== ENTRIES SUPPLIED
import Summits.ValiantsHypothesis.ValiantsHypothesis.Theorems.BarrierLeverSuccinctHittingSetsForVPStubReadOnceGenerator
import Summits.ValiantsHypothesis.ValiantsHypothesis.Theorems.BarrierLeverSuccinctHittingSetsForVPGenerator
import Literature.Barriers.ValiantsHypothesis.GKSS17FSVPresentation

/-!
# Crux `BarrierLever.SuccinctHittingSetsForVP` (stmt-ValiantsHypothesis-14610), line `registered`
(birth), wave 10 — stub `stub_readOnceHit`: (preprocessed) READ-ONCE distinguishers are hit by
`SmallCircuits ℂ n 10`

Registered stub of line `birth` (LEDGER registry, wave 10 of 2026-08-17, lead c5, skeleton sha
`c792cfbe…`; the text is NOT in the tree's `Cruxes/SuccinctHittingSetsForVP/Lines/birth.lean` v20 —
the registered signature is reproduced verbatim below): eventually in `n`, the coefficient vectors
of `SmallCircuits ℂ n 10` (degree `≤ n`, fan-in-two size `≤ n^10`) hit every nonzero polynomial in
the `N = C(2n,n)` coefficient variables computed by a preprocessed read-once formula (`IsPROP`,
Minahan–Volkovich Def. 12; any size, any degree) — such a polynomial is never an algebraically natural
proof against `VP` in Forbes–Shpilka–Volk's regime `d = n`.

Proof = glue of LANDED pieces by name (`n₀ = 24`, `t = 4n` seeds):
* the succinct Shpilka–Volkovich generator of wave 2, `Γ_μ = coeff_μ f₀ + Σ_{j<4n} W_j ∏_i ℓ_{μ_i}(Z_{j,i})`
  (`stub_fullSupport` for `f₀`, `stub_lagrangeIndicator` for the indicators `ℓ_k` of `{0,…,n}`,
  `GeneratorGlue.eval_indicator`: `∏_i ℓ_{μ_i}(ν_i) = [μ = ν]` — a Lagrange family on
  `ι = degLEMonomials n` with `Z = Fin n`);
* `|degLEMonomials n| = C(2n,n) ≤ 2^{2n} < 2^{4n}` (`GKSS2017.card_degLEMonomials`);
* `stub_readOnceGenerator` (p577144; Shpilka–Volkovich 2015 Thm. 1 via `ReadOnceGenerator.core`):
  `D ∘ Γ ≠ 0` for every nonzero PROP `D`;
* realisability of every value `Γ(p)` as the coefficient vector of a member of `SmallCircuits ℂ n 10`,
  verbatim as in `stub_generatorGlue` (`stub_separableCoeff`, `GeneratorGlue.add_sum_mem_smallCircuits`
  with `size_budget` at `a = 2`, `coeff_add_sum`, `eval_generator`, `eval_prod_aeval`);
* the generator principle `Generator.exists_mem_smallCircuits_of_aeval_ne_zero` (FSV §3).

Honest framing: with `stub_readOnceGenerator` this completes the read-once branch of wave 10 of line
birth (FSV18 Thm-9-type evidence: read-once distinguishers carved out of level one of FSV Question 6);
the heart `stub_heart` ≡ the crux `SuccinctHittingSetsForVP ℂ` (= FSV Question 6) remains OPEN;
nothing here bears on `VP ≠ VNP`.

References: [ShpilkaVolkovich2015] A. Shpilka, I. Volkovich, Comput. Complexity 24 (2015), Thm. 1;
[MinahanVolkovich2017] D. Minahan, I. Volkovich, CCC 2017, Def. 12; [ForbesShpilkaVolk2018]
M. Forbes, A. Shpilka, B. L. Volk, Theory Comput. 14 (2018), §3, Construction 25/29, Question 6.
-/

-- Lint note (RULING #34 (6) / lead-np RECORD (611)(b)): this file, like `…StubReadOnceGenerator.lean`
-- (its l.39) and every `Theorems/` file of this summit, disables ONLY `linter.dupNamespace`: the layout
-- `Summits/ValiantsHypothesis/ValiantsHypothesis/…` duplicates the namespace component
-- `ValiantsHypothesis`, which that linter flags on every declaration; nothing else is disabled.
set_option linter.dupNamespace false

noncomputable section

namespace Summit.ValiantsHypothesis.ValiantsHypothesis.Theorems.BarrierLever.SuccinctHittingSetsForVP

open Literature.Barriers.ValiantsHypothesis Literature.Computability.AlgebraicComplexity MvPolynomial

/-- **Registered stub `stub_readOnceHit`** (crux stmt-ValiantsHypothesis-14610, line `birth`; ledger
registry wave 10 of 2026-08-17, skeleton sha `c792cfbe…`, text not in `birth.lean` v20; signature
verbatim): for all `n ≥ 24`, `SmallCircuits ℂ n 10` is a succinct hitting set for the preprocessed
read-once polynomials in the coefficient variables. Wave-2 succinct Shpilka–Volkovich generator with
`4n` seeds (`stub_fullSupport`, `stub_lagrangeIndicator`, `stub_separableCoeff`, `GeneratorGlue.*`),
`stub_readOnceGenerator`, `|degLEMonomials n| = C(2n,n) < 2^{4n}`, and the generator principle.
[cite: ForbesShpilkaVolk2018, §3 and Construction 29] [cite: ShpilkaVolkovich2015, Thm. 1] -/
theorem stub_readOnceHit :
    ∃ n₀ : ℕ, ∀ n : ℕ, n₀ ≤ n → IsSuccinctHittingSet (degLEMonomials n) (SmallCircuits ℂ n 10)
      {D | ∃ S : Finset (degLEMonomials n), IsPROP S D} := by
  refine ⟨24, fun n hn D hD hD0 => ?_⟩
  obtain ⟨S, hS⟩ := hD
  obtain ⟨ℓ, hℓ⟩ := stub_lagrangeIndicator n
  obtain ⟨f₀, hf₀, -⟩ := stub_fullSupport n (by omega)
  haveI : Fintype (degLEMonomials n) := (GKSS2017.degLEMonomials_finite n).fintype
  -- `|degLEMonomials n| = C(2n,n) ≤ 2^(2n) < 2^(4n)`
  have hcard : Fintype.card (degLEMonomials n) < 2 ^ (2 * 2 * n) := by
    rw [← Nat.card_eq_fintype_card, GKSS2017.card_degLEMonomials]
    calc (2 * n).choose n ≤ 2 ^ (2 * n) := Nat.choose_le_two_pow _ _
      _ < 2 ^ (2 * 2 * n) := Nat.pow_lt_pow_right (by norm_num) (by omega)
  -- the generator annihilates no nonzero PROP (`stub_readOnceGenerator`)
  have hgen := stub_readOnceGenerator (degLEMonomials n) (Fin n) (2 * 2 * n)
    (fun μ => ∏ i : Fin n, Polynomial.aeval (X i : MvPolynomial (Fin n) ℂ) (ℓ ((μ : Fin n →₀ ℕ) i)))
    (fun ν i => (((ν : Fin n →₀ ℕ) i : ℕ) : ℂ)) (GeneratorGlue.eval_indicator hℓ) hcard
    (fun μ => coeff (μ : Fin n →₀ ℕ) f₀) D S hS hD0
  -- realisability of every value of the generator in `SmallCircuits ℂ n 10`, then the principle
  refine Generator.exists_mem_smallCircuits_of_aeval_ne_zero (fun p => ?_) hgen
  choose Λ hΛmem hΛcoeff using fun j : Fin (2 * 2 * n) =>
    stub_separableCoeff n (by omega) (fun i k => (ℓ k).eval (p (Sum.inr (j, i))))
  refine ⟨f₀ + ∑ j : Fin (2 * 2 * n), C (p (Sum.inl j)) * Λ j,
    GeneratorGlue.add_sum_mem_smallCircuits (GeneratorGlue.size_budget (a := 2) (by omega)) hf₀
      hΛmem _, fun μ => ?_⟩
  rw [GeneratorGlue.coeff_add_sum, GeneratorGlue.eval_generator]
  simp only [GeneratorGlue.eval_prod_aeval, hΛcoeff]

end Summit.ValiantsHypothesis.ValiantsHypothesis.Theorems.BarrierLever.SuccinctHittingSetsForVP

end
====
== ENTRIES SUPPLIED
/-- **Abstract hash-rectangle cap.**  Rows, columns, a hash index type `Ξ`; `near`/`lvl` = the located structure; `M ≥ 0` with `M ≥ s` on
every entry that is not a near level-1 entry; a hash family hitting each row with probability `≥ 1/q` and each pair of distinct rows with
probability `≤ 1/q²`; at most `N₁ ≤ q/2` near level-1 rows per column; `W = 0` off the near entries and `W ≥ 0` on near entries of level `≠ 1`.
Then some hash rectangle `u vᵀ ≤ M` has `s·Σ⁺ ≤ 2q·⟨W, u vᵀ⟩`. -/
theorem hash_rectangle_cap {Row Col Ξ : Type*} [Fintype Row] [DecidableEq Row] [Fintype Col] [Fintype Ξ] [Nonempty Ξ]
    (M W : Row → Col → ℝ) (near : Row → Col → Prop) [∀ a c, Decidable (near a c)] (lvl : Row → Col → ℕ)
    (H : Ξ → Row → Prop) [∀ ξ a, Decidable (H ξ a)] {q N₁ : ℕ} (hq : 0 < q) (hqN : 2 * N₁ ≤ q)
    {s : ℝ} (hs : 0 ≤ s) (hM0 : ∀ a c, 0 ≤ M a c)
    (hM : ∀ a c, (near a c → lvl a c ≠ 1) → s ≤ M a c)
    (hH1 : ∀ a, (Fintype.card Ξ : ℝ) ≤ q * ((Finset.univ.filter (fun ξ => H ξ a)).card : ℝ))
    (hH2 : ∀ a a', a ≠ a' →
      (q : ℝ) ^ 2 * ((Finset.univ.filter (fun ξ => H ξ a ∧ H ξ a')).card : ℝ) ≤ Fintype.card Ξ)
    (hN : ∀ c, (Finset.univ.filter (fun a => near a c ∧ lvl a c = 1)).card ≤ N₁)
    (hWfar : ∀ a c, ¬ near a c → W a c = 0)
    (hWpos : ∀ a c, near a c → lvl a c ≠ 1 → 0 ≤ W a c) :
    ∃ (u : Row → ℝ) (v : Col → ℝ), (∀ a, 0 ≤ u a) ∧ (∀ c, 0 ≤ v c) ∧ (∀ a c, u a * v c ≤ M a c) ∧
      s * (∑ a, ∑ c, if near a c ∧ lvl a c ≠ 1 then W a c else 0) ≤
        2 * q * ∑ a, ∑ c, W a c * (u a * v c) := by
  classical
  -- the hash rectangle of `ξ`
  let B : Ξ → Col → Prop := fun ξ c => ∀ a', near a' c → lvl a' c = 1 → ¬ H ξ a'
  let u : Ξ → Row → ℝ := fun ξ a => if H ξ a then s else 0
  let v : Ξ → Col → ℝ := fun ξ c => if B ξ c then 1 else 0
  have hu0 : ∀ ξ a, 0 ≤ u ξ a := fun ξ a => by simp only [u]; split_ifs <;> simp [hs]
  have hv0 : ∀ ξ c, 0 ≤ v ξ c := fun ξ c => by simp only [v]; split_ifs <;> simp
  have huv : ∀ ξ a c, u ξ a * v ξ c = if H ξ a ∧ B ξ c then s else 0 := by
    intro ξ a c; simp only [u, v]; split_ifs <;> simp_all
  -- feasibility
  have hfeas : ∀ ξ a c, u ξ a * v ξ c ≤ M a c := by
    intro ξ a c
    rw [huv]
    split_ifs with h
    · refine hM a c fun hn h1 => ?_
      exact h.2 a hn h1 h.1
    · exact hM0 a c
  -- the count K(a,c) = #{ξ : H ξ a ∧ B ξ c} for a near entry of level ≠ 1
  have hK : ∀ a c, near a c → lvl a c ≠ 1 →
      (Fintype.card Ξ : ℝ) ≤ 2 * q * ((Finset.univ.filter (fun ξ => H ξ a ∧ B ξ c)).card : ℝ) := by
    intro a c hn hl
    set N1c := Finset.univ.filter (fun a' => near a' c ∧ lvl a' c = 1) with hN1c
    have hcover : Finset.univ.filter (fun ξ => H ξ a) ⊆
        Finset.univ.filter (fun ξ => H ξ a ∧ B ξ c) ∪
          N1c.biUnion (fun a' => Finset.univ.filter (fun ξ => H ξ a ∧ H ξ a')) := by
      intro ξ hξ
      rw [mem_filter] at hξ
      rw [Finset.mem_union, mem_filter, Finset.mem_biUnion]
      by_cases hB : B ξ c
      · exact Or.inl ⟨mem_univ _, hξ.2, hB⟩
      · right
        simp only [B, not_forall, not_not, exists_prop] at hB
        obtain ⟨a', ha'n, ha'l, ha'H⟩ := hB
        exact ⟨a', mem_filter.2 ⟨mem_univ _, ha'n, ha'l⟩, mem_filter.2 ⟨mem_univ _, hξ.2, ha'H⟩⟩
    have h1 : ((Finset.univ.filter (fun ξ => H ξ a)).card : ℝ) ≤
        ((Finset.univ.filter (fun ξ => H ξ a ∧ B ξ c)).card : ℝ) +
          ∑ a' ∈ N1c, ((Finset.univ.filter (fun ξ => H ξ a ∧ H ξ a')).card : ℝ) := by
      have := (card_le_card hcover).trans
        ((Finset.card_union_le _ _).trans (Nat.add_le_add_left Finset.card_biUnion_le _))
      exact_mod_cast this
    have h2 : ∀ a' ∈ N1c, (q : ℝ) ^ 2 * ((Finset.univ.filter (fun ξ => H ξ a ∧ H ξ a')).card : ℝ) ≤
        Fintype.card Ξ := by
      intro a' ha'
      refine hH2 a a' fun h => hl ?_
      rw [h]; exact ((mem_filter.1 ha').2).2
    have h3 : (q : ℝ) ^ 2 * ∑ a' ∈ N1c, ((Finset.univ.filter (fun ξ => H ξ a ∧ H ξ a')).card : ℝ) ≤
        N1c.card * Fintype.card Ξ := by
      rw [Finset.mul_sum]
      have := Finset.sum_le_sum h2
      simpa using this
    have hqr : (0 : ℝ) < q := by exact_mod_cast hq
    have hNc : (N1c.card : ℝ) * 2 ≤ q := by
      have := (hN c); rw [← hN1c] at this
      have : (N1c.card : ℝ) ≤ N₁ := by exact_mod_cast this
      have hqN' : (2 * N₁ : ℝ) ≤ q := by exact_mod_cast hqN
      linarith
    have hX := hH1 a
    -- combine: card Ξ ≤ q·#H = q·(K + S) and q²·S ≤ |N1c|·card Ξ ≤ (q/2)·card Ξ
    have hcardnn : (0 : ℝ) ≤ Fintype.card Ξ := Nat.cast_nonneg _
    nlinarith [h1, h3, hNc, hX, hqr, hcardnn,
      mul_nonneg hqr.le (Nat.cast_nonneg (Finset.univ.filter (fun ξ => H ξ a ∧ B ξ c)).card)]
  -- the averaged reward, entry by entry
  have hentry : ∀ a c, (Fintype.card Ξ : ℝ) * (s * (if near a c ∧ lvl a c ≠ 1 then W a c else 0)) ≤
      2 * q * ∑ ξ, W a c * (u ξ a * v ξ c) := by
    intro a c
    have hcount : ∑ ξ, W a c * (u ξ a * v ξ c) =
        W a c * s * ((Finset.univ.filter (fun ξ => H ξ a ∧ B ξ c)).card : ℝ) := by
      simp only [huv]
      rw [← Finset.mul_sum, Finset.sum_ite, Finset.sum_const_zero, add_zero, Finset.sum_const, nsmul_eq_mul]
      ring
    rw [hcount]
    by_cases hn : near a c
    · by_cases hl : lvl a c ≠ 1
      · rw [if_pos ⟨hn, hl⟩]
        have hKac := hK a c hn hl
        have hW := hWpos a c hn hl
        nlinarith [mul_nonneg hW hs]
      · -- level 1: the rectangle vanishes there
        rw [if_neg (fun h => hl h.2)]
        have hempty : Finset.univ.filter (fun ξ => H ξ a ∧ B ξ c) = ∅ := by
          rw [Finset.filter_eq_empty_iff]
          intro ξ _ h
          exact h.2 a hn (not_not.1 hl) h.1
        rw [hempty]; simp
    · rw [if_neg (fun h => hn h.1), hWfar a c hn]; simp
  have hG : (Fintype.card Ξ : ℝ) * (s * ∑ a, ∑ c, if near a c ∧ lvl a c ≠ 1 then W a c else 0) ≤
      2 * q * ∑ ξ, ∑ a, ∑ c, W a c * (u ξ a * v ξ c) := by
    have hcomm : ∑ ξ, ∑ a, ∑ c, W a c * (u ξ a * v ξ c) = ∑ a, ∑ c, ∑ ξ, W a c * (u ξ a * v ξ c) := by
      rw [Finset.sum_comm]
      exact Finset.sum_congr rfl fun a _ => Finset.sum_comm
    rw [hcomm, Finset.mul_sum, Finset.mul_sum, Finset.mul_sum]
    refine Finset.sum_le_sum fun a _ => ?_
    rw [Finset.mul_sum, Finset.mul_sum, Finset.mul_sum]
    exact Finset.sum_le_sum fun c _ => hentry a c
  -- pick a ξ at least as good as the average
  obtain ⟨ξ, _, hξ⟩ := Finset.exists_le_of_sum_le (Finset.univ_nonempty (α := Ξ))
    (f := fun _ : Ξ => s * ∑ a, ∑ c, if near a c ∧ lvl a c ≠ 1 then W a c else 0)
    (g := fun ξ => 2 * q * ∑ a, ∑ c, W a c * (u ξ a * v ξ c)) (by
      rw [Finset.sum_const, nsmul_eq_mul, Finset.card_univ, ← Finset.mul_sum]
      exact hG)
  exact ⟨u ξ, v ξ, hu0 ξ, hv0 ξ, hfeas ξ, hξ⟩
====
== ENTRIES SUPPLIED
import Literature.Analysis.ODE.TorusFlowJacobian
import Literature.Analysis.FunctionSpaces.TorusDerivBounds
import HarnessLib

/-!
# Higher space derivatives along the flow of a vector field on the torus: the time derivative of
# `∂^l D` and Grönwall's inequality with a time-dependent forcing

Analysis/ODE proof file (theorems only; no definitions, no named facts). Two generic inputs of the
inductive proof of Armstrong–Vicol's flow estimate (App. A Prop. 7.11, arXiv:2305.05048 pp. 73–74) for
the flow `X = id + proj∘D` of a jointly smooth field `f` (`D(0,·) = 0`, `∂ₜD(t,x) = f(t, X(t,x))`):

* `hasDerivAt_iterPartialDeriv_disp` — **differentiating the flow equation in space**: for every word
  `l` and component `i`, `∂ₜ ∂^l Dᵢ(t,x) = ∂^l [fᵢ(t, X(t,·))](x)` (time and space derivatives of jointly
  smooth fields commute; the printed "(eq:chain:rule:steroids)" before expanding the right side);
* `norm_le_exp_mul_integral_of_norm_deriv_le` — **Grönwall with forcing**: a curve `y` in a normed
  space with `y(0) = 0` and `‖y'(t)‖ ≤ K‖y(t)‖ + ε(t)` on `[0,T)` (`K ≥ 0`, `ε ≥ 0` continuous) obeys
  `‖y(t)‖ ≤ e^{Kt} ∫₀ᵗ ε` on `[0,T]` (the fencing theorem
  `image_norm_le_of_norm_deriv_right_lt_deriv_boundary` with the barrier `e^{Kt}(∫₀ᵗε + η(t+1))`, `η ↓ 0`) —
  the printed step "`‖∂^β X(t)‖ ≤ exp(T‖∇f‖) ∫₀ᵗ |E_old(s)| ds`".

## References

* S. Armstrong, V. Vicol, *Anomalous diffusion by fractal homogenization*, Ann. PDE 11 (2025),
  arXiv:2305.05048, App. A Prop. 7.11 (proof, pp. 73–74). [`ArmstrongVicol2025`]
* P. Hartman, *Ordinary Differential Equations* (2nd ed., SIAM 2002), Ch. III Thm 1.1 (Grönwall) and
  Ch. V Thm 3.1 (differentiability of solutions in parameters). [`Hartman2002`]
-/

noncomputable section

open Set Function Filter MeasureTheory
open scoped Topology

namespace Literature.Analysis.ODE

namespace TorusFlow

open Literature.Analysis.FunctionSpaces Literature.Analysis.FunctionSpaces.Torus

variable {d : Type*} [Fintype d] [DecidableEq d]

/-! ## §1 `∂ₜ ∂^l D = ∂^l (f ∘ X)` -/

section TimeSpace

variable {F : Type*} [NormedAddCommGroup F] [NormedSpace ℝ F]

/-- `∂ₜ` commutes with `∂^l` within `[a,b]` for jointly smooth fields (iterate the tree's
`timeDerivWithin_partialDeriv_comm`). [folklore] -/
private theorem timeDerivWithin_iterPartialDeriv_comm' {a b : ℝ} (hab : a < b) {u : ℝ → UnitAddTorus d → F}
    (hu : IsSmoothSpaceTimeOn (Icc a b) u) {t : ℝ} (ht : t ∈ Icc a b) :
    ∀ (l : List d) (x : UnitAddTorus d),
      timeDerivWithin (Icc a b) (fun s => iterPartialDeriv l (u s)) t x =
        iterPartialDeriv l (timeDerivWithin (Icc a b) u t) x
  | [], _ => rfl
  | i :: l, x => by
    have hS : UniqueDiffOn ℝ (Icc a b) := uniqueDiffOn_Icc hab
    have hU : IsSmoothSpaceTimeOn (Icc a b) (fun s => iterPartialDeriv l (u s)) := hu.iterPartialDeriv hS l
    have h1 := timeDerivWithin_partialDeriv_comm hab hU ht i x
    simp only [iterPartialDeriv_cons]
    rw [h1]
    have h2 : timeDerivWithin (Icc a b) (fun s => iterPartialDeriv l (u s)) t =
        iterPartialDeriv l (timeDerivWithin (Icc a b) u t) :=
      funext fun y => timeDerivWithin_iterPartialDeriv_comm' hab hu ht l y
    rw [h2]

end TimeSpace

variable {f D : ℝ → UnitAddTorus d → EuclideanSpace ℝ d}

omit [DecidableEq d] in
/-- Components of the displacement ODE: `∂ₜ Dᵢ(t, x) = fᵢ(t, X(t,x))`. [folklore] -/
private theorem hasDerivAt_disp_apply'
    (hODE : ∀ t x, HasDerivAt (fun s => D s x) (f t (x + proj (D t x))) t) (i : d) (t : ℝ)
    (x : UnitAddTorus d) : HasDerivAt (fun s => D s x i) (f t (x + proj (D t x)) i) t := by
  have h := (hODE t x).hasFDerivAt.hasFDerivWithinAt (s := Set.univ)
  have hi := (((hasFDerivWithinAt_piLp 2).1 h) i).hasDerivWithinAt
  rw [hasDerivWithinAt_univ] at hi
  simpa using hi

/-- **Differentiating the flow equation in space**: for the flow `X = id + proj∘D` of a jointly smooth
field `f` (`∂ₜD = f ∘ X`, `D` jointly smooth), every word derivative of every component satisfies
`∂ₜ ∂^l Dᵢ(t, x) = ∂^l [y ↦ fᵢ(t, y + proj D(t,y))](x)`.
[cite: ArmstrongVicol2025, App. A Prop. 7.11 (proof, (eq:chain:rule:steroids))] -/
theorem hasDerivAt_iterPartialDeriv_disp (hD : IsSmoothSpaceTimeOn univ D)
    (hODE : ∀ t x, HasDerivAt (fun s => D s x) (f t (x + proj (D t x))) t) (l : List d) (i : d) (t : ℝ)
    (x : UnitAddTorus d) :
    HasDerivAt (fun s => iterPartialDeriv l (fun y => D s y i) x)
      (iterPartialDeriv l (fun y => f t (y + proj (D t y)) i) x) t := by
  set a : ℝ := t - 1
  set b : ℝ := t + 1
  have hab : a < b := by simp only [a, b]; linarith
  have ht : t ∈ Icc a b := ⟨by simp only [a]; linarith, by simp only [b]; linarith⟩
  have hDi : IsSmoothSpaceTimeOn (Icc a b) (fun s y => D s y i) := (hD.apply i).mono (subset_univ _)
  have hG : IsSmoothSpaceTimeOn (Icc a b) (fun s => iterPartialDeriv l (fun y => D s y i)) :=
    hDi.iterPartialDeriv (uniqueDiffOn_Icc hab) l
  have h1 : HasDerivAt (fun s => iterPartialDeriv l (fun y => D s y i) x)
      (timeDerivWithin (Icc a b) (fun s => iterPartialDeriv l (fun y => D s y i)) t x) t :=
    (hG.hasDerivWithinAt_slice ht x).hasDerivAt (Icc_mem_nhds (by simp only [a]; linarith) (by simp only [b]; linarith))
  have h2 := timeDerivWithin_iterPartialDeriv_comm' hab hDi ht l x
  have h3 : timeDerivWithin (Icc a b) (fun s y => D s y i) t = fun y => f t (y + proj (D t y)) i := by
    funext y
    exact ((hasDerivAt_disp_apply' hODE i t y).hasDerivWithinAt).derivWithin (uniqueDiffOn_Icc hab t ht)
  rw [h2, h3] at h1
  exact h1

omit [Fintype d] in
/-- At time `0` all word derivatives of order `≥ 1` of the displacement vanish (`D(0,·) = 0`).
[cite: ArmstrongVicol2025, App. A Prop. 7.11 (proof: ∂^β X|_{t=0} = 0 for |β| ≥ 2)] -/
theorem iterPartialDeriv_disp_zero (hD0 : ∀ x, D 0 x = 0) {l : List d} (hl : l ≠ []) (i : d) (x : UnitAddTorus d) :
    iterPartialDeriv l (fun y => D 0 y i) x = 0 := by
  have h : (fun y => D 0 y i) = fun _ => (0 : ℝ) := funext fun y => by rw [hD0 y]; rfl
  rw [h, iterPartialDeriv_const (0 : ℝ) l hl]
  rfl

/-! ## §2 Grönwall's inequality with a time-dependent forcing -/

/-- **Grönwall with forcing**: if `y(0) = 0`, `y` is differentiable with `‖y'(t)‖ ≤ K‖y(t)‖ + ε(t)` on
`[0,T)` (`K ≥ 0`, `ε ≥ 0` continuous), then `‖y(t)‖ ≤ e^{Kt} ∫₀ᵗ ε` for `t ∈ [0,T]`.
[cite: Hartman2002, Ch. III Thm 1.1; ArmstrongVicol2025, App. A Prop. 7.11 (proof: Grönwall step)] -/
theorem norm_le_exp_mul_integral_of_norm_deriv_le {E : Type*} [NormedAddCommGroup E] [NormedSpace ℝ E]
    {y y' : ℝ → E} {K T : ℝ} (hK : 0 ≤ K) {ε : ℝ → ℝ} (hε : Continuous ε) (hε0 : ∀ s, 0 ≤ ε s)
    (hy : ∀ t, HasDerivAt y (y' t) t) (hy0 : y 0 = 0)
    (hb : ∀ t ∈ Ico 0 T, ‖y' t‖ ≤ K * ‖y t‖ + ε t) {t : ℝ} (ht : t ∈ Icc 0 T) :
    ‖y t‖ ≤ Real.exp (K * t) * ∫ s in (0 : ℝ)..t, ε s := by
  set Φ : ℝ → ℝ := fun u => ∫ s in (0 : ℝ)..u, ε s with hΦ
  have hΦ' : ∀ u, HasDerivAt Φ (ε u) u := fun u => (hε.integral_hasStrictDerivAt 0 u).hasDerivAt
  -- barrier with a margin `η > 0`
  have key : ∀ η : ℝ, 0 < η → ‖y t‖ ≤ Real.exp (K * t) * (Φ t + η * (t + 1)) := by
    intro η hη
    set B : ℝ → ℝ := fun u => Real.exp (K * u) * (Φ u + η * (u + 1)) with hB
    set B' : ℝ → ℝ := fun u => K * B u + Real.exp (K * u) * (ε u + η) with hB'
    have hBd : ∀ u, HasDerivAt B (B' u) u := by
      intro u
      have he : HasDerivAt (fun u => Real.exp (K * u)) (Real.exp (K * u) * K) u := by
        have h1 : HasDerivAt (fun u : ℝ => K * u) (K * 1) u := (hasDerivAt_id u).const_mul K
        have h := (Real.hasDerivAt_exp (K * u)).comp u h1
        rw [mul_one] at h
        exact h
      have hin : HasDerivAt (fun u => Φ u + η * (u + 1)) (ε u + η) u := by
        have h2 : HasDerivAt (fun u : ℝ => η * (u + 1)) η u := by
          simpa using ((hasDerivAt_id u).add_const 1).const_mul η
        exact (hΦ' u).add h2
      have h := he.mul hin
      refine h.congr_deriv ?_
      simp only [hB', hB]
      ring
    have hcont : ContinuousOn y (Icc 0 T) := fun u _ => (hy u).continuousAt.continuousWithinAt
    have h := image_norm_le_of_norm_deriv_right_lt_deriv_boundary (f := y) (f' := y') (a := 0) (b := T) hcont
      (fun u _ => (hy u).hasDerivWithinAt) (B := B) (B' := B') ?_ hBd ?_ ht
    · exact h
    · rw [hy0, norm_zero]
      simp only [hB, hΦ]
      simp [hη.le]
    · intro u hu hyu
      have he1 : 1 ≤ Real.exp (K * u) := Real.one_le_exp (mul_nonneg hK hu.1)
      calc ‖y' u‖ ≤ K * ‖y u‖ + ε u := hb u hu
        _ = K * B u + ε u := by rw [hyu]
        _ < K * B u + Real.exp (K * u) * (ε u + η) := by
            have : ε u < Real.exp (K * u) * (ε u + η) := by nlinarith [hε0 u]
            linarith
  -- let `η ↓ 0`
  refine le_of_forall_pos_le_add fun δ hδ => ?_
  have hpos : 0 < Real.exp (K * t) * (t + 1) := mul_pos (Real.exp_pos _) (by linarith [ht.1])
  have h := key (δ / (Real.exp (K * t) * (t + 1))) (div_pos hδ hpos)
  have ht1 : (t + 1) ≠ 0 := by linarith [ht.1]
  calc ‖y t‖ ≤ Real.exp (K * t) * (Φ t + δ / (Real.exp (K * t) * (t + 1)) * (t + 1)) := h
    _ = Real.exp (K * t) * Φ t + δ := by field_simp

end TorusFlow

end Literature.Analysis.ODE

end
====
- WHAT YOU WILL DO
All lines above from the line with "private theorem hasDerivAt_disp_apply'" through the line with "(hG.hasDerivWithinAt_slice ht x).hasDerivAt", both included, are to be set down exactly, with nothing else.

- EXERCISE ANSWER
private theorem hasDerivAt_disp_apply'
    (hODE : ∀ t x, HasDerivAt (fun s => D s x) (f t (x + proj (D t x))) t) (i : d) (t : ℝ)
    (x : UnitAddTorus d) : HasDerivAt (fun s => D s x i) (f t (x + proj (D t x)) i) t := by
  have h := (hODE t x).hasFDerivAt.hasFDerivWithinAt (s := Set.univ)
  have hi := (((hasFDerivWithinAt_piLp 2).1 h) i).hasDerivWithinAt
  rw [hasDerivWithinAt_univ] at hi
  simpa using hi

/-- **Differentiating the flow equation in space**: for the flow `X = id + proj∘D` of a jointly smooth
field `f` (`∂ₜD = f ∘ X`, `D` jointly smooth), every word derivative of every component satisfies
`∂ₜ ∂^l Dᵢ(t, x) = ∂^l [y ↦ fᵢ(t, y + proj D(t,y))](x)`.
[cite: ArmstrongVicol2025, App. A Prop. 7.11 (proof, (eq:chain:rule:steroids))] -/
theorem hasDerivAt_iterPartialDeriv_disp (hD : IsSmoothSpaceTimeOn univ D)
    (hODE : ∀ t x, HasDerivAt (fun s => D s x) (f t (x + proj (D t x))) t) (l : List d) (i : d) (t : ℝ)
    (x : UnitAddTorus d) :
    HasDerivAt (fun s => iterPartialDeriv l (fun y => D s y i) x)
      (iterPartialDeriv l (fun y => f t (y + proj (D t y)) i) x) t := by
  set a : ℝ := t - 1
  set b : ℝ := t + 1
  have hab : a < b := by simp only [a, b]; linarith
  have ht : t ∈ Icc a b := ⟨by simp only [a]; linarith, by simp only [b]; linarith⟩
  have hDi : IsSmoothSpaceTimeOn (Icc a b) (fun s y => D s y i) := (hD.apply i).mono (subset_univ _)
  have hG : IsSmoothSpaceTimeOn (Icc a b) (fun s => iterPartialDeriv l (fun y => D s y i)) :=
    hDi.iterPartialDeriv (uniqueDiffOn_Icc hab) l
  have h1 : HasDerivAt (fun s => iterPartialDeriv l (fun y => D s y i) x)
      (timeDerivWithin (Icc a b) (fun s => iterPartialDeriv l (fun y => D s y i)) t x) t :=
    (hG.hasDerivWithinAt_slice ht x).hasDerivAt (Icc_mem_nhds (by simp only [a]; linarith) (by simp only [b]; linarith))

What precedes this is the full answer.